Eamon Fleming, Michael Gray and Michael Walsh, the last two from
Portlaoise met near Athy at 7 p.m. on Easter Sunday. They proceeded to cut down a telegraph pole
and placed it across the railway line.
In the meantime, Volunteers led by Patrick Ramsbottom uprooted the railway
line at Colt Wood and while doing so Ramsbottom fired three shots at a railway
employee who happened to come across the saboteurs.

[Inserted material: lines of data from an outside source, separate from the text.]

import Literature.MathematicalPhysics.QuantumFieldTheory.Balaban1985CMP102.SectB

/-!
# Bałaban CMP 102 (1985) 255–275, AS-PRINTED SPINE — `SectBLowerBound`: the lower bounds (37) p. 265 and (47) p. 267
# with THEIR OWN characteristic functions `χ₁`, `χ_k` (restrictions on `V` through the minimizer `U_k(V)` on `T_η`),
# typed literally next to `SectB.TowerObjects.Ineq47AsPrinted` (which carries the Introduction's `χ` of (4)), and the
# unprinted inclusions between the two small-field domains as hypothesis-shaped `Prop`s (an ADDENDUM file: `SectB.lean`
# stays byte-stable; dot-notation extensions of `SectB.TowerObjects` declared from this file of the same directory)

Source: T. Bałaban, *Ultraviolet stability of three-dimensional lattice pure gauge field theories*, Commun. Math. Phys.
**102** (1985) 255–275 [Balaban1985UV3] ([B10]; `paper:balaban1985-cmp102-uv-stability-3d`; PDF page = journal page −
254).  Quotations READ AS IMAGES on the renders `run/shared/lean/pub/pub-balaban/b2b-balaban-ref1/pages/
1985-cmp102-uv-stability-3d/…-p002-x2.png` (p. 256), `…-p011-x2.png` (p. 265), `…-p013-x2.png` (p. 267); locators
`p. N (= PDF n) Lm` = line m of the TEXT-LAYER file `p00nn.txt` materialised by `lit read` (running head = L1; a
display counts as the lines the layer gives it), the convention of `Setting.lean`/`SectB.lean`.

WHAT [B10] PRINTS — TWO characteristic functions.  (i) p. 256 L24–27, **(4)**: «The function χ(U) is a characteristic
function of the domain  |U(∂p) − 1| < ε₁,  p ⊂ T₁^{(K)},  (4)  where ε₁ is a sufficiently small positive constant, which
will be chosen later.», used in (3) and in (5) p. 256 L31–36 («… determined by the configuration U on T₁^{(k)}, and
satisfying (4)») — a restriction on the plaquette variables OF THE FIELD on the unit lattice `T₁^{(k)}`; this is
`Setting.RunObjects.chi k` (threshold the binder `ε₁ k`; print's later choices of `ε₁` are (7) p. 257 L34 «ε₁ = g₀p(g₀)»
and p. 267 L36–37 «with ε₁ = g_kp(g_k)», both for the decomposition of unity).  (ii) p. 265 L24–27, before **(37)**:
«Let us make a remark about a lower bound. We introduce restrictions on fields in a slightly different way. The
characteristic function χ₁ denotes restrictions on V of the form |U₁(∂p) − 1| < L⁻²g₀p(g₁), where U₁ = U₁(V) is the
minimal configuration determined by V.» and p. 267 L19–20, the «where»-clause of **(47)**: «where the characteristic
function χ_k corresponds to the restrictions on V given by the conditions |U_k(∂p) − 1| < g_kp(g_k)η², p ⊂ T_η.» — a
restriction on `V` THROUGH ITS MINIMIZER `U_k(V)` on the fine lattice `T_η`, threshold scaled by `η² = L^{−2k}`; this is
`SectB.TowerObjects.Chi47Restriction k V` (typed in `SectB.lean`, not used there in an inequality).

WHAT THE TREE DID WITH (47).  `SectB.TowerObjects.Ineq47AsPrinted W k := B10.Ineq47 W.toTowerRun k` reads the 4D cell's
ONE `k`-indexed family `B10.RunData.χ`, which on the concrete objects is the Introduction's `χ` of (4)
(`RunObjects.toRunData`, `χ := R.chi`): the inequality (47) is typed with `χ_(4)` in the place of print's `χ_k` — the
RECORDED IDENTIFICATION of the 4D cell (lane pub-balaban GAPS.md row G-pv15-1: «unprinted identification of two different
printed characteristic functions in the LOWER bound; located; constants only»; its analysis: deriving the lower half of
(5) from (47) — p. 274 L3–4 «The lower bound is simpler, it is enough to use (44)–(46) and (66).» — needs `χ ≤ χ_k`,
i.e. (4) ⇒ the (47)-restriction, which by [7] Thm 1 (8) with (2) holds when `B₃ε₁ ≤ g_kp(g_k)`, «never stated»).

WHAT THIS FILE ADDS (lane pub-balaban3d, prover seat p4's reading flag 2026-08-22T03:04:57Z; typer-1 rows (37), (47)).
No statement of `SectB.lean` changes.  `chi47 W k` = print's `χ_k` of (47) as a density factor (`Setup.chiSmall Set.univ`
at the minimizer `U_k(V) = UkH k (triv k) V`, threshold `g_kp(g_k)η²` — the tokens of `Chi47Restriction`);
`Ineq47Literal W k` = (47) with `χ_k` in its printed place (same exponent as `ineq47AsPrinted_iff`); `chi37 W`,
`Ineq37Literal W` = (37) with its printed threshold «L⁻²g₀p(g₁)» ⟦sic; (47) at k = 1 reads g₁p(g₁)L⁻²⟧; the two
unprinted inclusions `Chi4SubChi47 W k` («(4)-domain ⊆ (47)-domain»: what (47) ⇒ (5) uses) and `Chi47SubChi4 W k` (the
converse: what reading the tree's `Ineq47AsPrinted` as print's (47) would use) as hypothesis-shaped `Prop`s, never
asserted; and the bridges `ineq47AsPrinted_of_literal` / `ineq47Literal_of_asPrinted` (monotonicity of `χ ↦ χ·e^F ≤ ρ`
in `χ`), `ineq37Literal_of_ineq47Literal_one` (threshold monotonicity, under the printed-threshold comparison as a
hypothesis).  Bookkeeping theorems are one-line unfoldings; nothing of [7] or of the series is asserted.
-/

namespace Literature.MathematicalPhysics.QuantumFieldTheory.Balaban1985CMP102.SectB.TowerObjects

These may have been the first shots fired in
the Easter rising of 1916. The small group
who came to Athy slept in a schoolhouse on Easter Sunday night and on the
following morning made their way to Brady’s farm at Lalor’s Mills where they
joined Patrick Ramsbottom’s group.
The Nationalist
and Leinster Times carried the following Report on 29th April 1916.
“On Easter Sunday
night a farmer named Nolan who lived at Ardreigh, Athy when walking along the
railway line there discovered that a telegraph pole had been cut down and
placed across the rails. He removed the
obstruction and proceeded to a signal house where he reported the matter. The outage must have been perpetrated between
8.00 and 9.30 as about the former hour the line was clear a train having
passed. At the time of the discovery a
train was almost due.”
Patrick Ramsbottom, who was the main organiser of the Volunteers in
Portlaoise prior to the Rising, was subsequently imprisoned in Ballykinlar Internment Camp.
He later joined the Gardai and on retiring in 1953 joined Department of
Education. He died in April 1965. He was
one of the many unsung heroes of the 1916 Rising.